And I am joking, gentle reader. Of course I don’t think I am going to win the Booker prize. Of course I didn’t waste valuable writing time producing spoof speeches… although on reflection, I suppose I have, now. This parallel writing and blogging is a strange business.
No – I cracked on in fine style. I’m broadly following Julie’s suggestions about the new character, who will be called Fenella. I need to unpick one of the preceding murders slightly: it won’t be Camilla who poisons Freddie (posthumously): instead Fenella will do it. In fact, she only means to drug him and give him a scare, since she suspects him of the earlier murders; but his ill-timed foray into the fox farm will do the rest. When she goes for a drive, something goes wrong with the brakes: Jack, before his untimely demise, has created a small brake fluid leak, but taped it up just well enough to survive a couple of uses before bursting, which he correctly estimates will leave her speeding towards a dangerous hairpin bend on a high cliff.
What’s that, gentle reader? Oh yes. I said Wenham was perfectly flat. Alright. speeding towards the treacherous narrow bridge over Wenham Dyke.
Oh, and Charlie is going to be in the car. How does he escape? Well, you may have to read my Booker-winning novel to find out.. The good news is, I’m up to speed with the word count again, or nearly so. So I was able to shut down with a good conscience and head over to Julie’s, where we had dinner together – the first time for what feels like a week or more.
“Have you spoken Geoff recently?” she asked.
“No.”
“Well, he left a message asking if we wanted to meet him in the Royal Oak tomorrow. I think he wants to compare notes. You’re alright with that, aren’t you?”
I sense d a slight tension behind the words, gentle reader.
“I don’t know,” I said, “If he wants to meet, it must mean he’s doing well and wants to gloat. He’s not going to be asking for my advice.”
“I thought you were supposed to doing this in a non-competitive spirit.”
“Oh, we are, but from time to time he gets into one of these moods. At school I told him once I was signing up for this expedition to Greenland which one of the more sadistic masters was planning. It was only a joke, but before you knew it, he really had signed up and was even buying the kit. It was really difficult for him to get out of it in the end.”
“Oh, how sad. He probably just wanted to go with his best friend.”
“No, I think he thought there’d be a chance to show off his skill with knots, or something. Anyway, I suppose I could have a quick half. I still need to catch up a bit if I can.”
You’re probably getting a very negative impression of my views about Geoff. To be absolutely honest, he’s one of those friends you’ve had so long, it’s almost like family; all barriers are gone and you take them for granted. But he has changed over the years, and so have I: we used to be a pair of almost indistinguishable schoolboys, with the same interests, the same haircut, both intelligent, lively and hard-working.
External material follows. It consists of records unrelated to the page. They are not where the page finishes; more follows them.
/-! ## Notation (purely syntactic abbreviations of the sets in the crux and the stubs) -/

set_option quotPrecheck false in
/-- The algebraic numbers. -/
local notation "𝔸" => ({z : ℂ | IsAlgebraic ℚ z} : Set ℂ)
set_option quotPrecheck false in
/-- The log lattice `L = {z | e^z algebraic}`. -/
local notation "𝕃" => ({z : ℂ | IsAlgebraic ℚ (Complex.exp z)} : Set ℂ)
/-- `πi`. -/
local notation "πI" => ((Real.pi : ℂ) * Complex.I)
set_option quotPrecheck false in
/-- The π–LW field `K₂ = ℚ(ℚ̄ ∪ {πi} ∪ e^{ℚ̄})` (the base field of the crux). -/
local notation "K₂" => (IntermediateField.adjoin ℚ (𝔸 ∪ {πI} ∪ Complex.exp '' 𝔸))
set_option quotPrecheck false in
/-- The log–LW field `K₃ = ℚ(ℚ̄ ∪ L ∪ e^{ℚ̄})` (the base field of stub 2). -/
local notation "K₃" => (IntermediateField.adjoin ℚ (𝔸 ∪ 𝕃 ∪ Complex.exp '' 𝔸))

/-! ## Bookkeeping lemmas -/

/-- Base change DOWN only increases the transcendence degree generated by a finite set, across
different scalar fields: for subfields `F₁ ⊆ F₂` of `ℂ` (given as intermediate fields over
possibly different base fields) and finite `S`, `trdeg_{F₂} F₂(S) ≤ trdeg_{F₁} F₁(S)`
(a transcendence basis of `S` over `F₂` stays algebraically independent over `F₁`;
`SectorGlue.trdeg_adjoin_antitone_base` is the case of a common base `ℚ`). [folklore] -/
theorem trdeg_adjoin_antitone_base' {K K' : Type} [Field K] [Field K'] [Algebra K ℂ]
    [Algebra K' ℂ] (F₁ : IntermediateField K ℂ) (F₂ : IntermediateField K' ℂ)
    (h12 : ∀ w : ℂ, w ∈ F₁ → w ∈ F₂) (S : Set ℂ) (hS : S.Finite) :
    trdeg F₂ (adjoin F₂ S) ≤ trdeg F₁ (adjoin F₁ S) := by
  obtain ⟨t, ht⟩ := (AlgebraicIndependent.matroid F₂ ℂ).exists_isBasis S
  obtain ⟨hti, hts, hta⟩ := AlgebraicIndependent.matroid_isBasis_iff.1 ht
  have htf := hS.subset hts
  have hle : adjoin F₂ S ≤ (algebraicClosure (adjoin F₂ t) ℂ).restrictScalars F₂ :=
    adjoin_le_iff.2 fun w hw => mem_algebraicClosure_iff.2 (isAlgebraic_adjoin_iff.2 (hta w hw))
  let φ : F₁ →+* F₂ :=
    { toFun := fun w => ⟨(w : ℂ), h12 _ w.2⟩
      map_one' := rfl
      map_mul' := fun _ _ => rfl
      map_zero' := rfl
      map_add' := fun _ _ => rfl }
  letI : Algebra F₁ F₂ := φ.toAlgebra
  haveI : IsScalarTower F₁ F₂ ℂ := .of_algebraMap_eq fun _ => rfl
  have hφ : Function.Injective (algebraMap F₁ F₂) := fun a b h =>
    Subtype.ext (congrArg Subtype.val h :)
  calc trdeg F₂ (adjoin F₂ S) ≤ htf.toFinset.card :=
        trdeg_le_card_of_forall_isAlgebraic (adjoin F₂ S).toSubalgebra htf.toFinset
          fun w hw => by
            rw [htf.coe_toFinset, ← isAlgebraic_adjoin_iff]
            exact mem_algebraicClosure_iff.1 (hle hw)
    _ = Cardinal.mk t := by rw [← ncard_eq_toFinset_card t htf, cast_ncard htf]
    _ ≤ _ := (AlgebraicIndependent.of_comp (adjoin F₁ S).val
        (x := fun i : t => (⟨i, subset_adjoin F₁ S (hts i.2)⟩ : adjoin F₁ S))
        (hti.restrictScalars hφ)).cardinalMk_le_trdeg

/-- Freeness modulo a subspace `N` makes `span_ℚ(x)` disjoint from `N`. [folklore] -/
theorem disjoint_span_of_free {n : ℕ} {x : Fin n → ℂ} (N : Submodule ℚ ℂ)
    (hx : LinearIndependent ℚ (N.mkQ ∘ x)) : Disjoint (span ℚ (range x)) N := by
  rw [disjoint_def]
  intro u hu huN
  obtain ⟨c, rfl⟩ := (mem_span_range_iff_exists_fun ℚ).1 hu
  have h0 : ∑ i, c i • (N.mkQ ∘ x) i = 0 := by
    have : N.mkQ (∑ i, c i • x i) = 0 := (Submodule.Quotient.mk_eq_zero N).2 huN
    simpa [map_sum, map_smul] using this
  have hc := Fintype.linearIndependent_iff.1 hx c h0
  simp [hc]

/-- Rational combinations of algebraic numbers are algebraic (`span_ℚ ℚ̄ = ℚ̄`). [folklore] -/
theorem isAlgebraic_of_mem_span_alg (u : ℂ) (hu : u ∈ span ℚ 𝔸) : IsAlgebraic ℚ u :=
  mem_algebraicClosure_iff.1 ((span_le (p := Subalgebra.toSubmodule
    (algebraicClosure ℚ ℂ).toSubalgebra)).2 (fun _ hw => mem_algebraicClosure_iff.2 hw) hu)

/-- The log lattice is a `ℚ`-subspace: rational combinations of logarithms of algebraic numbers
have algebraic exponentials (`e^{Σ cⱼ lⱼ} = Π (e^{lⱼ})^{cⱼ}` up to roots). [folklore] -/
theorem isAlgebraic_exp_of_mem_span_log (v : ℂ) (hv : v ∈ span ℚ 𝕃) :
    IsAlgebraic ℚ (exp v) := by
  rw [← mem_algebraicClosure_iff]
  induction hv using Submodule.span_induction with
  | mem z hz => exact mem_algebraicClosure_iff.2 hz
  | zero => rw [exp_zero]; exact one_mem _
  | add u w _ _ hu hw => rw [exp_add]; exact mul_mem hu hw
  | smul c u _ hu => rw [Rat.smul_def]; exact exp_rat_mul_mem_algebraicClosure ℚ u c hu

/-- Elements of the log sector `E₃ = span_ℚ(ℚ̄ ∪ L)` split as `u + v`, `u` algebraic, `v ∈ L`.
[folklore] -/
theorem exists_eq_alg_add_log_of_mem_span (a : ℂ) (ha : a ∈ span ℚ (𝔸 ∪ 𝕃)) :
    ∃ u : ℂ, IsAlgebraic ℚ u ∧ ∃ v : ℂ, IsAlgebraic ℚ (exp v) ∧ a = u + v := by
  rw [span_union, mem_sup] at ha
  obtain ⟨u, hu, v, hv, rfl⟩ := ha
  exact ⟨u, isAlgebraic_of_mem_span_alg u hu, v, isAlgebraic_exp_of_mem_span_log v hv, rfl⟩

/-- The π–LW field sits inside the log–LW field (`e^{πi} = -1` is algebraic, so `πi ∈ L`).
[folklore] -/
theorem piLW_le_logLW : K₂ ≤ K₃ := by
  refine adjoin.mono ℚ _ _ ?_
  rintro w ((hw | hw) | hw)
  · exact .inl (.inl hw)
  · refine .inl (.inr ?_)
    rw [mem_singleton_iff] at hw
    subst hw
    show IsAlgebraic ℚ (exp ((Real.pi : ℂ) * I))
    rw [exp_pi_mul_I]
    exact isAlgebraic_one.neg
  · exact .inr hw

/-- Elements of the log sector `E₃ = span_ℚ(ℚ̄ ∪ L)` and their exponentials lie in the log–LW
field `K₃`. [folklore] -/
theorem mem_logLW_of_mem_span (a : ℂ) (ha : a ∈ span ℚ (𝔸 ∪ 𝕃)) : a ∈ K₃ ∧ exp a ∈ K₃ := by
  obtain ⟨u, hu, v, hv, rfl⟩ := exists_eq_alg_add_log_of_mem_span a ha
  refine ⟨add_mem (subset_adjoin ℚ _ (.inl (.inl hu))) (subset_adjoin ℚ _ (.inl (.inr hv))), ?_⟩
  rw [exp_add]
  exact mul_mem (subset_adjoin ℚ _ (.inr ⟨u, hu, rfl⟩)) (subset_adjoin ℚ _ (.inl (.inl hv)))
Nowadays I do the intelligent and lively, and leave the rest to him. If we met as strangers for the first time now, I don’t suppose we’d make friends, which is a strange thought.
In my psychoanalytical moments (don’t worry, gentle reader, you won’t be hearing about them, except on this occasion.) I wonder whether Geoff was permanently affected by the problems they had when his Dad was made redundant. This would have been when Geoff and I were just about to do A levels: his father quite suddenly got thrown out of the company where he’d worked most of his life and basically sat watching television ever afterwards.
It was hard for Geoff because he was one of those boys who idolise their fathers: he used to stand by the car with a soppy expression on his face once a month while his father ritualistically cleaned and tidied it, checking all the spark plugs and unnecessary stuff like that. He was convinced his father was essentially holding Benson and Sons together personally, so the fact that they could just drop him like a hot potato came as a bit of a shock. As indeed it did to Geoff’s Dad, who was labouring under a similar delusion himself.
Of course I wouldn’t have liked it if my father had been made redundant, but I don’t think it would have bothered me quite so fundamentally. I doubt whether it would have bothered my father all that much either, to be honest; he’d just have got another job, the way he did periodically in any case when boredom set in or he thought he was on to something good.
But I think Geoff was left with a worrying sense of impermanence and risk, and a consequent tendency to become a management consultant, not just in his clothing but in his very soul.
The more I think about this, the more convinced I become that I have actually been a bit unfair to Geoff. I feel sorry for him. He deserves sympathy.